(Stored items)
[Start of section]

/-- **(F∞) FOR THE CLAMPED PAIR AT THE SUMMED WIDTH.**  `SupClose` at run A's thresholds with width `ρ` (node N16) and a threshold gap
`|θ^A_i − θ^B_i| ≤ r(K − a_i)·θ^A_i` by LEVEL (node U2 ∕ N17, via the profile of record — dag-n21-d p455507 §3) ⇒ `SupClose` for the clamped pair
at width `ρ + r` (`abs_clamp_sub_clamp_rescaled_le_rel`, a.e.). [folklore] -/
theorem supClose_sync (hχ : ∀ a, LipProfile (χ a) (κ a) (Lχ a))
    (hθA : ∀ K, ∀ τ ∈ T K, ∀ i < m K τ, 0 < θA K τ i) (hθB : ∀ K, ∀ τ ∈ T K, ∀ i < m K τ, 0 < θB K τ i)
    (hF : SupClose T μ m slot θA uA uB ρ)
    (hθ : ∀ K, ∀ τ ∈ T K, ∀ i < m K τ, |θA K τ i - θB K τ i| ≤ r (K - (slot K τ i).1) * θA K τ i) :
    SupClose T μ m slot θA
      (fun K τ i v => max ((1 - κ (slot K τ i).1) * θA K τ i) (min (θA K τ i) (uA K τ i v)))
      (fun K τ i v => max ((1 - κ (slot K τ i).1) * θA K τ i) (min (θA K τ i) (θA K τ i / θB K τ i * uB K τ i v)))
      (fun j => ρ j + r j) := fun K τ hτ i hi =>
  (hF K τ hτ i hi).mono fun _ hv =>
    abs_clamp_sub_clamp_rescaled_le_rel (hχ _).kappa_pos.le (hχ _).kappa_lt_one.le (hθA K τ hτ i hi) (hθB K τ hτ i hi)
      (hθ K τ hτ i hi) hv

[End of section]
[Start of section]

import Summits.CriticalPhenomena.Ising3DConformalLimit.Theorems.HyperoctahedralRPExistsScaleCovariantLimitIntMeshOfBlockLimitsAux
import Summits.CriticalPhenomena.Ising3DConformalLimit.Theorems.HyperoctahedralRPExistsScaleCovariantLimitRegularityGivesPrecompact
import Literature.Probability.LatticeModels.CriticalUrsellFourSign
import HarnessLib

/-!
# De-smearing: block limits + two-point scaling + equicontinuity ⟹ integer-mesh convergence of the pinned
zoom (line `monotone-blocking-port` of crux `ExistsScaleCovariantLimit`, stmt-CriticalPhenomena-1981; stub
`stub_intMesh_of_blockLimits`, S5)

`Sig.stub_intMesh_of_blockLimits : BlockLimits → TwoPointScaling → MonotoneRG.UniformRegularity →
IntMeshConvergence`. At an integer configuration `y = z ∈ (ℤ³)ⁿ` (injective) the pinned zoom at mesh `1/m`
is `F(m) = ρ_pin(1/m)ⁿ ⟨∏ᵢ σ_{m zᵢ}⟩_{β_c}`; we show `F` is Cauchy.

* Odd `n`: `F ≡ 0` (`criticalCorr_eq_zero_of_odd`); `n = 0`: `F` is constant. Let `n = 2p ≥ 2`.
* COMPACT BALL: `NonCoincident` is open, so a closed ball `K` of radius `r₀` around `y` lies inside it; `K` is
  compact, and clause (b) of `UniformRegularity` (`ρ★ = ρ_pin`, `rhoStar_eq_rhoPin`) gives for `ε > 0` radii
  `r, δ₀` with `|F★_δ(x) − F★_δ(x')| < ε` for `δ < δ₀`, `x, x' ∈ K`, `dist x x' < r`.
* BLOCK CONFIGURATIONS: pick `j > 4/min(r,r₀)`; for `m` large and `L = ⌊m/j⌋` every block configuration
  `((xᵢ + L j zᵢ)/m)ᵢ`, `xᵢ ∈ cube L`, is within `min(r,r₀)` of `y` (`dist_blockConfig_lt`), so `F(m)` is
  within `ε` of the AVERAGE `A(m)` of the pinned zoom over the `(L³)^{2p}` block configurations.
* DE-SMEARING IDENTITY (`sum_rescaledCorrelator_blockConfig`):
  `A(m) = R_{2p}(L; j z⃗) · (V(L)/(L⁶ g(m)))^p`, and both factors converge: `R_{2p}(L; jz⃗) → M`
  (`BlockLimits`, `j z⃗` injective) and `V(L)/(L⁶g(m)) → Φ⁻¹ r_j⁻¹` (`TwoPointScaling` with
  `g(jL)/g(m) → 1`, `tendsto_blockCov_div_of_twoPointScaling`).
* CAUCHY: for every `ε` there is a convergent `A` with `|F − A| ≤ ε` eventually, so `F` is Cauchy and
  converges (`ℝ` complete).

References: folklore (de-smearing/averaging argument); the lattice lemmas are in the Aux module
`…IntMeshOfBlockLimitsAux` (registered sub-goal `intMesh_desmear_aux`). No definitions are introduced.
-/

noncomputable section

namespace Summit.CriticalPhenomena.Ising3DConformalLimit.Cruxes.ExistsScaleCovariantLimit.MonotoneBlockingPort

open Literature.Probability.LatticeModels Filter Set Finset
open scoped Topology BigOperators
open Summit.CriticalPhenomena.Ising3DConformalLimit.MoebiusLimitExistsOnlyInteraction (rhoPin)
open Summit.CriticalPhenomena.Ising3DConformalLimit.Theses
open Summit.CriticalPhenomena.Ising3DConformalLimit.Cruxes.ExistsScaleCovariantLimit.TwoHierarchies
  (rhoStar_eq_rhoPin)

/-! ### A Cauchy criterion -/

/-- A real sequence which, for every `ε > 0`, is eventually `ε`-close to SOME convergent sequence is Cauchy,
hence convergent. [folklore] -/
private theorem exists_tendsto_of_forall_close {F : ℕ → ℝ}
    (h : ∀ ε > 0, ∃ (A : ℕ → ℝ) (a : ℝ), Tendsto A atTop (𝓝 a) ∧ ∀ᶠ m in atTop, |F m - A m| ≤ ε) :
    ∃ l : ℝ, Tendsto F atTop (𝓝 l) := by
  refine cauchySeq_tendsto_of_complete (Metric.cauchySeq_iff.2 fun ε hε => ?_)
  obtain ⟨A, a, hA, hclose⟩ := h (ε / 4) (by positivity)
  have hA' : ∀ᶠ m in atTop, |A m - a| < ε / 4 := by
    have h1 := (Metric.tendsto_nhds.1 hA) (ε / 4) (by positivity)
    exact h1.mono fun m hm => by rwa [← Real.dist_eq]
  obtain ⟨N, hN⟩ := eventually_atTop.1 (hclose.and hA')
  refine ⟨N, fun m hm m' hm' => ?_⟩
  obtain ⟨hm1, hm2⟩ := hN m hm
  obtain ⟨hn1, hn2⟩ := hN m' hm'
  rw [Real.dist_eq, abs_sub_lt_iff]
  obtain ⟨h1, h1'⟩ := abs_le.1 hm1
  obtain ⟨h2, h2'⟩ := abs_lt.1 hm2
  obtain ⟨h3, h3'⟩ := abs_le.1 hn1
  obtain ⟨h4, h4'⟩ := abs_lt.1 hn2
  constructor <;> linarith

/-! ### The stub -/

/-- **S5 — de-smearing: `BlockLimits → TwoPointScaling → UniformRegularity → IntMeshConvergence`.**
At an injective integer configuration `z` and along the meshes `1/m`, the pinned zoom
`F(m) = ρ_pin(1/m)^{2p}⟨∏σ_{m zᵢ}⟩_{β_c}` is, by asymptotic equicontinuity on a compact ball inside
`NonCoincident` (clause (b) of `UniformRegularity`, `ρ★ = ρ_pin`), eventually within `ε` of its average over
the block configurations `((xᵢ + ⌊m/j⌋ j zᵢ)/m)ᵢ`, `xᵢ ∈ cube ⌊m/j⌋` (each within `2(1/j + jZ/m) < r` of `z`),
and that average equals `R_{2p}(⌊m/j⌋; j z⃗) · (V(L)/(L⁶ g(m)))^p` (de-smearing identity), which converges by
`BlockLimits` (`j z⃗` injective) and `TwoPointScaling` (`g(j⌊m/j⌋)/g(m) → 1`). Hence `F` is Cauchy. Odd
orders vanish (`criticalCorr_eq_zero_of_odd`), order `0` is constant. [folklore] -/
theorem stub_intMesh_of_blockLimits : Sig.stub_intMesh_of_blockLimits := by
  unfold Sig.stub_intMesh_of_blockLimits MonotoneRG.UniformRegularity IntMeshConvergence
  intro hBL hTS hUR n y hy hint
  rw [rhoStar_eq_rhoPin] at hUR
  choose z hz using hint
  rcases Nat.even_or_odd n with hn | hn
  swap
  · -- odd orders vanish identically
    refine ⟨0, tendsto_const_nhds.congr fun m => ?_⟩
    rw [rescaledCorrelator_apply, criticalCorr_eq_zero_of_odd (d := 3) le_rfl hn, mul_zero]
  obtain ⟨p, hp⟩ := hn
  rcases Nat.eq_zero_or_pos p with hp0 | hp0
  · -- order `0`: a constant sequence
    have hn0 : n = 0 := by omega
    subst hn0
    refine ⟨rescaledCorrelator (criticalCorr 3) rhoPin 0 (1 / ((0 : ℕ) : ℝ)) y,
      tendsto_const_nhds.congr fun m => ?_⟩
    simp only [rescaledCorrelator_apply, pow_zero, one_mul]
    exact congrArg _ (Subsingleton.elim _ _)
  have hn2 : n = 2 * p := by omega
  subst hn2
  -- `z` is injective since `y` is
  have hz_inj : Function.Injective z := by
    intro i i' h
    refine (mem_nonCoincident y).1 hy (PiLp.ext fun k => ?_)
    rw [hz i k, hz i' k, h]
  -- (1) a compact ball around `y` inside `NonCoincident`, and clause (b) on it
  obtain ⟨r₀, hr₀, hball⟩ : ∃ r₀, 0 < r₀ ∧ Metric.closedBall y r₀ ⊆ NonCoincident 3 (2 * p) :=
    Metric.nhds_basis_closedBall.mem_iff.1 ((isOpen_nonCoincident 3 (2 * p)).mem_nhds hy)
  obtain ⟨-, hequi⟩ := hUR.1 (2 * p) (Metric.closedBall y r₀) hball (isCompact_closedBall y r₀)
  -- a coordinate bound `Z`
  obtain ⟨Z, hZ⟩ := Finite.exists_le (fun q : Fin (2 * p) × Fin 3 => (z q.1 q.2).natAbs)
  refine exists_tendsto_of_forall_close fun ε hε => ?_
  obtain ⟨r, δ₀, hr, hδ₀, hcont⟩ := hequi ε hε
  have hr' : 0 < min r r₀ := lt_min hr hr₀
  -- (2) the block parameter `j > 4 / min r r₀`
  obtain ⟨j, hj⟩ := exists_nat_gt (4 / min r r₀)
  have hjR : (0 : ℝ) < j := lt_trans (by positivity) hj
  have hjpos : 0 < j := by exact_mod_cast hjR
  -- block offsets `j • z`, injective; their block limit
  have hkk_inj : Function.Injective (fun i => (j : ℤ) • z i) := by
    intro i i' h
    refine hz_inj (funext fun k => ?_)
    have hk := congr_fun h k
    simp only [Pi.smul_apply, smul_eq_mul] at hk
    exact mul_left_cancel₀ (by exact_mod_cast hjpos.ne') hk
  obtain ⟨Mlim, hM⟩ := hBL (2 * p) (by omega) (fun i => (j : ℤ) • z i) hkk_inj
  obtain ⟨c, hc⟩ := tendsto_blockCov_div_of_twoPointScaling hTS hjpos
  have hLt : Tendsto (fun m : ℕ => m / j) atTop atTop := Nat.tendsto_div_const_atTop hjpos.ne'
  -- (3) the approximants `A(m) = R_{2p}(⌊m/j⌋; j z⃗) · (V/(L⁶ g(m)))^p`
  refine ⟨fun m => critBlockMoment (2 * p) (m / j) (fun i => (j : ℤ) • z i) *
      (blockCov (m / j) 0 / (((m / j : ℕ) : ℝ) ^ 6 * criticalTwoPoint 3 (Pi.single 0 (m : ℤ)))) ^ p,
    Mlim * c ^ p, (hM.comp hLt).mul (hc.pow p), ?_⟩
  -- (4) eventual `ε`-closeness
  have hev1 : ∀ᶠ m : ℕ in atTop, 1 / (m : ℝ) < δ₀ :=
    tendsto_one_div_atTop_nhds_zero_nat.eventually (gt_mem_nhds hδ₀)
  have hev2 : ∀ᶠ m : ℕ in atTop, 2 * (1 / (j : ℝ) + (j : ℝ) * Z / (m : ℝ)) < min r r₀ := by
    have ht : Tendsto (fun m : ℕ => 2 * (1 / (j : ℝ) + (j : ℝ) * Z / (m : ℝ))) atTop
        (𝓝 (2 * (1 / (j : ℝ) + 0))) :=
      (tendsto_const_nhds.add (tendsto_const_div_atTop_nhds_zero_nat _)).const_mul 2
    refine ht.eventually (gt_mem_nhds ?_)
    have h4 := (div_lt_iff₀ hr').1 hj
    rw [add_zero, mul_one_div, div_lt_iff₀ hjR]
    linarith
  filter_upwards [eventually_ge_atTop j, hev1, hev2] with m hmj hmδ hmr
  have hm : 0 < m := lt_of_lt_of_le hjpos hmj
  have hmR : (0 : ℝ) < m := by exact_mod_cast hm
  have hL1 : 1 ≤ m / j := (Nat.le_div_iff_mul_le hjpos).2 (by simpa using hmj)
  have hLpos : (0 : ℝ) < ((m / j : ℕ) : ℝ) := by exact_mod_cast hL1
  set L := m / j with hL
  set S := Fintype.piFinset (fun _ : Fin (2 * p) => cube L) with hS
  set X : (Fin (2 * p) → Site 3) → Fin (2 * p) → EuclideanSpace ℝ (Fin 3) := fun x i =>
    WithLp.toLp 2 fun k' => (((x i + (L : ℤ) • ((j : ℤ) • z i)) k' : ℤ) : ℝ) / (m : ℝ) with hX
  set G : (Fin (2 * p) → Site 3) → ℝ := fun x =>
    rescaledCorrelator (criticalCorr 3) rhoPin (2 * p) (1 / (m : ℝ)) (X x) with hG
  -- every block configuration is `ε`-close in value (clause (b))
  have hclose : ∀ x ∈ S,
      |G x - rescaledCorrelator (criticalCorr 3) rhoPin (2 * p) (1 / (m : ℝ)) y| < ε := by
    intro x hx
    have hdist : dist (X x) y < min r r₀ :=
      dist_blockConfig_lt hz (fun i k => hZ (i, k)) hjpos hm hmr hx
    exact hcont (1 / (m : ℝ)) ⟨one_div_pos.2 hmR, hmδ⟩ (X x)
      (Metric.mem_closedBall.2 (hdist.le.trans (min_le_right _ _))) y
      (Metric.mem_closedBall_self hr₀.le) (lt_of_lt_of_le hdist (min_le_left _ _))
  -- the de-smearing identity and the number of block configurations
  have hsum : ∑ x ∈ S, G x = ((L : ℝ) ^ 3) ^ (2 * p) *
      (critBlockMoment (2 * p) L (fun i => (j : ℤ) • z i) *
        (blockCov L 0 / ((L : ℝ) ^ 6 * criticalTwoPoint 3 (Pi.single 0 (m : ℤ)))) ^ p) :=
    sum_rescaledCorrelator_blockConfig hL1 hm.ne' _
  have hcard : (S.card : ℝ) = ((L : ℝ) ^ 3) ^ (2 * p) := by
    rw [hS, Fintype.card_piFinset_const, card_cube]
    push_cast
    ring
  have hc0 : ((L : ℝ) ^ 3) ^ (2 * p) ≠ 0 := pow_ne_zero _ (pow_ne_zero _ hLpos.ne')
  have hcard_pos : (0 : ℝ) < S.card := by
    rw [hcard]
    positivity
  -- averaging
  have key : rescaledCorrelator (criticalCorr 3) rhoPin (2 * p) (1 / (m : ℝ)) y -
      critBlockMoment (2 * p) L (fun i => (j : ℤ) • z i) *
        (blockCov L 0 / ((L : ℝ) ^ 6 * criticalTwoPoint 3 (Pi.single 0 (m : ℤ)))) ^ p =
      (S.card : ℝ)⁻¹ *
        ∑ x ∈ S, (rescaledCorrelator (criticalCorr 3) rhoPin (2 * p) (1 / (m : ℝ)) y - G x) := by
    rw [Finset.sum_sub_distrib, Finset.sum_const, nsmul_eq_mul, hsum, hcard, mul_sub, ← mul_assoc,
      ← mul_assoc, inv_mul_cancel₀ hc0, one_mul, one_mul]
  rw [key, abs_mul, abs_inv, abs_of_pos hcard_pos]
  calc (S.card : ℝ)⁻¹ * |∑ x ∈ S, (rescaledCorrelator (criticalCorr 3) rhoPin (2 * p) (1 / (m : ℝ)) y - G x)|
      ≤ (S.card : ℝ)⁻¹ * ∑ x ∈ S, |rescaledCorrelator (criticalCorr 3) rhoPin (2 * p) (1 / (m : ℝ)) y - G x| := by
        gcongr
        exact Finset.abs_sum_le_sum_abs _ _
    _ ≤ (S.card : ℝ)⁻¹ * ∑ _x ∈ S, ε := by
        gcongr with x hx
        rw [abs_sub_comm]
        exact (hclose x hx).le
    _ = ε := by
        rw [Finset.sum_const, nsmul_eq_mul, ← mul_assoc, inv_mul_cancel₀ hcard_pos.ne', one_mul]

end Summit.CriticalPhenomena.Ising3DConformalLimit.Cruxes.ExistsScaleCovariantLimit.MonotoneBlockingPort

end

[End of section]

_Exercise prompt_:
Restate word for word the lines of the data above, starting at the line containing "a threshold gap" and ending at the line containing "(hθ K τ hτ i hi) hv", both included, and nothing more.

_Solution for this exercise_:
/-- **(F∞) FOR THE CLAMPED PAIR AT THE SUMMED WIDTH.**  `SupClose` at run A's thresholds with width `ρ` (node N16) and a threshold gap
`|θ^A_i − θ^B_i| ≤ r(K − a_i)·θ^A_i` by LEVEL (node U2 ∕ N17, via the profile of record — dag-n21-d p455507 §3) ⇒ `SupClose` for the clamped pair
at width `ρ + r` (`abs_clamp_sub_clamp_rescaled_le_rel`, a.e.). [folklore] -/
theorem supClose_sync (hχ : ∀ a, LipProfile (χ a) (κ a) (Lχ a))
    (hθA : ∀ K, ∀ τ ∈ T K, ∀ i < m K τ, 0 < θA K τ i) (hθB : ∀ K, ∀ τ ∈ T K, ∀ i < m K τ, 0 < θB K τ i)
    (hF : SupClose T μ m slot θA uA uB ρ)
    (hθ : ∀ K, ∀ τ ∈ T K, ∀ i < m K τ, |θA K τ i - θB K τ i| ≤ r (K - (slot K τ i).1) * θA K τ i) :
    SupClose T μ m slot θA
      (fun K τ i v => max ((1 - κ (slot K τ i).1) * θA K τ i) (min (θA K τ i) (uA K τ i v)))
      (fun K τ i v => max ((1 - κ (slot K τ i).1) * θA K τ i) (min (θA K τ i) (θA K τ i / θB K τ i * uB K τ i v)))
      (fun j => ρ j + r j) := fun K τ hτ i hi =>
  (hF K τ hτ i hi).mono fun _ hv =>
    abs_clamp_sub_clamp_rescaled_le_rel (hχ _).kappa_pos.le (hχ _).kappa_lt_one.le (hθA K τ hτ i hi) (hθB K τ hτ i hi)
      (hθ K τ hτ i hi) hv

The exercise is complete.